EXTRACTED RECORDS —
import Mathlib
import HarnessLib

/-!
# The rate constants of the core piece of `stub_hODpot_A` (scalar algebra)

Support file for the crux `NearFlatRatioLaw` (line `ratepack_v2`, stub `stub_hODpot_A`; successor step (C) of
`Cruxes/NearFlatRatioLaw/Lines/ratepack-v7-moments-g18.md` §14; memo v8 (g19)).

`…CoreCurrencyPot.core_currency_pot` prices the core piece as `Λ²(c_T·T + c_κ·γ∫od²φ²)` with
`c_T = [16GX_φ/((1−κ_P)(1−η)) + (64η² + 16κ_P²)/((1−κ_P)(1−η)²)]/(1−κ_n)`, `c_κ = 16GX_ψ/((1−κ_P)(1−η))`, `G = 40(1+η)ΞCr`, `X_φ = C_φ·w`,
`X_ψ = C_ψ`, `κ_n = 1/2`.  Once `η, κ_P ≤ 1/2` and `κ_P² ≤ C_p²K_c⁴·w` (`w = β^{-2/3}`; `κ_P = C_p(K_cβ^{-1/6})²`):
★ `core_rate_consts_le` — `c_T·T + c_κ·(γψ) ≤ (7680ΞCrC_φ + 256C_p²K_c⁴ + 1024)·(η² + w)·T + 3840ΞCrC_ψ·(γψ)` — β-INDEPENDENT constants, the
`b_A² = O(η² + β^{-2/3})`, `κ_A = O(1)` of the stub.  Pure real algebra.
-/

noncomputable section

namespace Summit.QuantumFields.YangMills.Theorems.FemtoTransferGap.TwoLattice.ConstTube

/-- ★ **The rate constants** (see the module docstring). [folklore] -/
theorem core_rate_consts_le {η κP Ξ Cr Cφ Cψ w Cp Kc T γψ : ℝ} (hη0 : 0 ≤ η) (hη : η ≤ 1 / 2) (hκP : κP ≤ 1 / 2)
    (hΞ : 0 ≤ Ξ) (hCr : 0 ≤ Cr) (hCφ : 0 ≤ Cφ) (hCψ : 0 ≤ Cψ) (hw : 0 ≤ w) (hκPw : κP ^ 2 ≤ Cp ^ 2 * Kc ^ 4 * w) (hT : 0 ≤ T) (hγψ : 0 ≤ γψ) :
    ((16 * (40 * (1 + η) * Ξ * Cr) * (Cφ * w) / ((1 - κP) * (1 - η)) + (64 * η ^ 2 + 16 * κP ^ 2) / ((1 - κP) * (1 - η) ^ 2)) / (1 - 1 / 2)) * T +
        (16 * (40 * (1 + η) * Ξ * Cr) * Cψ / ((1 - κP) * (1 - η))) * γψ ≤
      (7680 * Ξ * Cr * Cφ + 256 * Cp ^ 2 * Kc ^ 4 + 1024) * (η ^ 2 + w) * T + (3840 * Ξ * Cr * Cψ) * γψ := by
  have hη1 : 1 / 2 ≤ 1 - η := by linarith
  have hκ1 : 1 / 2 ≤ 1 - κP := by linarith
  have hd1 : 1 / 4 ≤ (1 - κP) * (1 - η) := by nlinarith
  have hd2 : 1 / 8 ≤ (1 - κP) * (1 - η) ^ 2 := by nlinarith
  have hd1p : 0 < (1 - κP) * (1 - η) := by linarith
  have hd2p : 0 < (1 - κP) * (1 - η) ^ 2 := by linarith
  have hG : 0 ≤ 40 * (1 + η) * Ξ * Cr := by positivity
  have hG' : 40 * (1 + η) * Ξ * Cr ≤ 60 * Ξ * Cr := by nlinarith [mul_nonneg hΞ hCr]
  -- the three fractions
  have f1 : 16 * (40 * (1 + η) * Ξ * Cr) * (Cφ * w) / ((1 - κP) * (1 - η)) ≤ 3840 * Ξ * Cr * Cφ * w := by
    rw [div_le_iff₀ hd1p]
    have hx : 0 ≤ 16 * (40 * (1 + η) * Ξ * Cr) * (Cφ * w) := by positivity
    have h1 : 16 * (40 * (1 + η) * Ξ * Cr) * (Cφ * w) ≤ 16 * (60 * Ξ * Cr) * (Cφ * w) :=
      mul_le_mul_of_nonneg_right (mul_le_mul_of_nonneg_left hG' (by norm_num)) (by positivity)
    nlinarith [mul_le_mul_of_nonneg_left hd1 (by positivity : (0 : ℝ) ≤ 3840 * Ξ * Cr * Cφ * w)]
  have f2 : (64 * η ^ 2 + 16 * κP ^ 2) / ((1 - κP) * (1 - η) ^ 2) ≤ 512 * η ^ 2 + 128 * (Cp ^ 2 * Kc ^ 4 * w) := by
    rw [div_le_iff₀ hd2p]
    have hx : 0 ≤ 512 * η ^ 2 + 128 * (Cp ^ 2 * Kc ^ 4 * w) := by
      have := (sq_nonneg κP).trans hκPw; positivity
    nlinarith [mul_le_mul_of_nonneg_left hd2 hx, sq_nonneg η]
  have f3 : 16 * (40 * (1 + η) * Ξ * Cr) * Cψ / ((1 - κP) * (1 - η)) ≤ 3840 * Ξ * Cr * Cψ := by
    rw [div_le_iff₀ hd1p]
    have h1 : 16 * (40 * (1 + η) * Ξ * Cr) * Cψ ≤ 16 * (60 * Ξ * Cr) * Cψ :=
      mul_le_mul_of_nonneg_right (mul_le_mul_of_nonneg_left hG' (by norm_num)) hCψ
    nlinarith [mul_le_mul_of_nonneg_left hd1 (by positivity : (0 : ℝ) ≤ 3840 * Ξ * Cr * Cψ)]
  have hsum : (16 * (40 * (1 + η) * Ξ * Cr) * (Cφ * w) / ((1 - κP) * (1 - η)) + (64 * η ^ 2 + 16 * κP ^ 2) / ((1 - κP) * (1 - η) ^ 2)) / (1 - 1 / 2) ≤
      (7680 * Ξ * Cr * Cφ + 256 * Cp ^ 2 * Kc ^ 4 + 1024) * (η ^ 2 + w) := by
    rw [show (1 - 1 / 2 : ℝ) = 1 / 2 by norm_num, div_le_iff₀ (by norm_num : (0 : ℝ) < 1 / 2)]
    have hCK : 0 ≤ Cp ^ 2 * Kc ^ 4 := by positivity
    have hpos : 0 ≤ 7680 * Ξ * Cr * Cφ * η ^ 2 + 1024 * w + 256 * (Cp ^ 2 * Kc ^ 4) * η ^ 2 := by positivity
    nlinarith [f1, f2]
  have t1 := mul_le_mul_of_nonneg_right hsum hT
  have t2 := mul_le_mul_of_nonneg_right f3 hγψ
  linarith

end Summit.QuantumFields.YangMills.Theorems.FemtoTransferGap.TwoLattice.ConstTube

end
/-
Copyright (c) 2026. All rights reserved.
Released under Apache 2.0 license as described in the file LICENSE.
-/
import Summits.NavierStokesRegularity.FluidComputer.RowCircuitSection
import Summits.NavierStokesRegularity.FluidComputer.RowReentry
import HarnessLib

/-!
# The scale-induction step of the toy circuit, closed up to the re-entry certificate

HONEST FRAMING (cell `pub-fluidc`, blueprint seat bp3, gen 23): low prior, high value-of-information
experiment on Tao's machine paradigm; NOT a claim that NS blows up. Everything here concerns the
9-mode TOY chain `F gK ΛK` (R1-DESIGN §7–§12); nothing is claimed about Navier–Stokes.

`I(n) ⇒ I(n+1)` as a SELF-MAP OF A BOX OF START STATES. The re-entry box `reBox` pins the carrier
and lock (`a₁ = X0 0`, `b₁ = X0 1`), lets the residues `c₁ d₁` and the next-carrier seed `a₂` range
over the section read-out box `ctr ± wid` of `RowChain.secCert` (the induction box `B'` of
R1-DESIGN §12) and the fresh gate's modes `b₂ c₂ d₂ e₂` over the quiet box `Q1C ± Q1W`.
`renorm v qm` is the renormalised next-scale start state read off a section state `v`
(`b₂ = ρ·a₂`): amplitudes scaled by `X0 0 / a₂` (the model's exact scaling symmetry,
`CircuitFlow.solution_smul/speed`), the old second gate playing the first, fresh quiet modes `qm`.

* `renorm_mem` — at a certified section state the renormalised state lies in `reBox` again,
  GIVEN quiet fresh modes (`|qm − Q1C| ≤ Q1W`: the interface axiom "quiet start of the next
  gate", discharged at twin level by the passive-window certificate P2, not in Lean);
* `induction_step_of` — **the Lean-level induction step**: IF row `0`'s start tube box contains
  `reBox` (`reentryOK (row 0) reBox`, a `native_decide` on the chain of record) THEN every state of
  `reBox` is carried by the exact circuit, at a time `|τ − 19/20| ≤ 3/500`, to a section state
  whose renormalisation lies in `reBox` for every admissible choice of fresh quiet modes, with
  the level `ℓ' = b₂/bmid ∈ [0.9673, 0.9718]` (the amplitude factor of the step is `1/ℓ'`).

STATUS OF THE HYPOTHESIS. On the chain of record in the tree at the time of writing (k53d, start
box = PostBox18L) `reentryOK (row 0) reBox` is FALSE (B' is wider than PostBox18L in `d₁, a₂`);
on the gen-23 chain k54b (start box = B' itself; 1066 rows, all certificates re-decided, staged
under `pub-fluidc-bp3/lean/g23/swap_k54b/`) it is TRUE (`section23.py` R-line ratios ≤ 1.0000,
Lean scratch `native_decide`). After the k54b table swap the one-line corollary
`induction_step := induction_step_of (by native_decide)` closes the loop. COMPUTATIONAL
(transitively `Lean.ofReduceBool` through the chain cone). No `sorry`, no new axioms.
-/

namespace Summit.NavierStokesRegularity.FluidComputer

open Literature.Analysis.FluidPDE.FluidComputer

namespace RowChain

open RowCheck RowCheck.RowData RowRun ChainField Set

/-- Quiet-box centre of the fresh gate's modes `b₂ c₂ d₂ e₂` (= the designed start values). [folklore] -/
def Q1C (m : Fin 4) : ℚ := X0Q ⟨5 + m, by omega⟩

/-- Quiet-box radii (level-normalised; R1-DESIGN §12, `section_k54b.json` `box.q1w`). [folklore] -/
def Q1W : Fin 4 → ℚ :=
  ![4722366482869645 / 2 ^ 70, 3022314549036573 / 2 ^ 77, 944473296573929 / 2 ^ 71,
    3022314549036573 / 2 ^ 77]

/-- **The re-entry box** `a₁ b₁` pinned, `c₁ d₁ a₂ ∈ ctr ± wid`, `b₂ c₂ d₂ e₂ ∈ Q1C ± Q1W`. [folklore] -/
def reBox : ReBox where
  cen := ![X0Q 0, X0Q 1, secCert.ctr 0, secCert.ctr 1, secCert.ctr 2, Q1C 0, Q1C 1, Q1C 2, Q1C 3]
  rad := ![0, 0, secCert.wid 0, secCert.wid 1, secCert.wid 2, Q1W 0, Q1W 1, Q1W 2, Q1W 3]

/-- **Renormalised next-scale start state** read off a section state `v` with fresh quiet modes
`qm`. [folklore] -/
noncomputable def renorm (v : Fin 9 → ℝ) (qm : Fin 4 → ℝ) : Fin 9 → ℝ :=
  ![X0 0, X0 1, X0 0 * v 6 / v 4, X0 0 * v 7 / v 4, X0 0 * v 8 / v 4, qm 0, qm 1, qm 2, qm 3]

/-- [folklore] -/
theorem X0Q_ne : X0Q 0 ≠ 0 ∧ X0Q 1 ≠ 0 := by
  native_decide

/-- The read-out functional of the section certificate IS the renormalised coordinate. [folklore] -/
theorem readout_eq {v : Fin 9 → ℝ} (hsec : v 5 = (secCert.rho : ℝ) * v 4) (a : Fin 9) :
    (secCert.bmid : ℝ) * v a / v 5 = X0 0 * v a / v 4 := by
  have h0 : ((X0Q 0 : ℚ) : ℝ) ≠ 0 := by exact_mod_cast X0Q_ne.1
  have h1 : ((X0Q 1 : ℚ) : ℝ) ≠ 0 := by exact_mod_cast X0Q_ne.2
  have hr : (secCert.rho : ℝ) = (X0Q 1 : ℝ) / X0Q 0 := by
    show ((X0Q 1 / X0Q 0 : ℚ) : ℝ) = _; push_cast; rfl
  have hb : (secCert.bmid : ℝ) = (X0Q 1 : ℝ) := rfl
  rw [hsec, hr, hb, X0_eq]
  by_cases h4 : v 4 = 0
  · simp [h4]
  · field_simp

/-- **Re-entry of the renormalised state**, given quiet fresh modes. [folklore] -/
theorem renorm_mem {v : Fin 9 → ℝ} {qm : Fin 4 → ℝ} (hsec : v 5 = (secCert.rho : ℝ) * v 4)
    (hrd : ∀ j : Fin 3, |(secCert.bmid : ℝ) * v (rdIdx j) / v 5 - secCert.ctr j| ≤ secCert.wid j)
    (hq : ∀ m : Fin 4, |qm m - (Q1C m : ℝ)| ≤ Q1W m) :
    ∀ b, |renorm v qm b - (reBox.cen b : ℝ)| ≤ reBox.rad b := by
  have hc : ∀ j : Fin 3, |X0 0 * v (rdIdx j) / v 4 - secCert.ctr j| ≤ secCert.wid j := fun j => by
    rw [← readout_eq hsec]; exact hrd j
  have h2 := hc 0; have h3 := hc 1; have h4 := hc 2
  have h5 := hq 0; have h6 := hq 1; have h7 := hq 2; have h8 := hq 3
  simp only [rdIdx] at h2 h3 h4
  intro b
  fin_cases b
  · simp [renorm, reBox, X0_eq]
  · simp [renorm, reBox, X0_eq]
  · simpa [renorm, reBox] using h2
  · simpa [renorm, reBox] using h3
  · simpa [renorm, reBox] using h4
  · simpa [renorm, reBox] using h5
  · simpa [renorm, reBox] using h6
  · simpa [renorm, reBox] using h7
  · simpa [renorm, reBox] using h8

/-- **The induction step `I(n) ⇒ I(n+1)` of the exact circuit, up to the re-entry certificate.**
[folklore] -/
theorem induction_step_of (hre : reentryOK (row 0) reBox = true) (q₀ : Fin 9 → ℝ)
    (hq : ∀ b, |q₀ b - (reBox.cen b : ℝ)| ≤ reBox.rad b) :
    ∃ y : ℝ → Fin 9 → ℝ, y 0 = q₀ ∧ (∀ σ, HasDerivAt y (F gK ΛK (y σ)) σ) ∧ ∃ τ : ℝ,
      |τ - 19 / 20| ≤ 3 / 500 ∧ 0 < y τ 4 ∧ y τ 5 = (secCert.rho : ℝ) * y τ 4 ∧
      ((secCert.levLo : ℝ) ≤ y τ 5 / secCert.bmid ∧ y τ 5 / secCert.bmid ≤ secCert.levHi) ∧
      ∀ qm : Fin 4 → ℝ, (∀ m, |qm m - (Q1C m : ℝ)| ≤ Q1W m) →
        ∀ b, |renorm (y τ) qm b - (reBox.cen b : ℝ)| ≤ reBox.rad b := by
  have hp : (row 0).p = 1 := start_readout.1
  have hlock : q₀ (row 0).p = X0 (row 0).p := by
    have h' : |q₀ 1 - (X0Q 1 : ℝ)| ≤ 0 := by simpa [reBox] using hq 1
    rw [hp, X0_eq]
    exact sub_eq_zero.mp (abs_nonpos_iff.mp h')
  have hbox : ∀ i, |z0 q₀ i| ≤ (row 0).ubR 0 i := fun i =>
    reentry_sound hre (framesOK_row 0) hq i
  obtain ⟨y, hy0, hsol, τ, hτ, hsec, h4, hlev, hrd⟩ := circuit_section_from q₀ hlock hbox
  exact ⟨y, hy0, hsol, τ, hτ, h4, hsec, hlev, fun qm hqm => renorm_mem hsec hrd hqm⟩

end RowChain

end Summit.NavierStokesRegularity.FluidComputer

WORK ITEM — Tally the lines in the data that contain the string "under". Report only the total.

SOLUTION TO THE EXERCISE — 2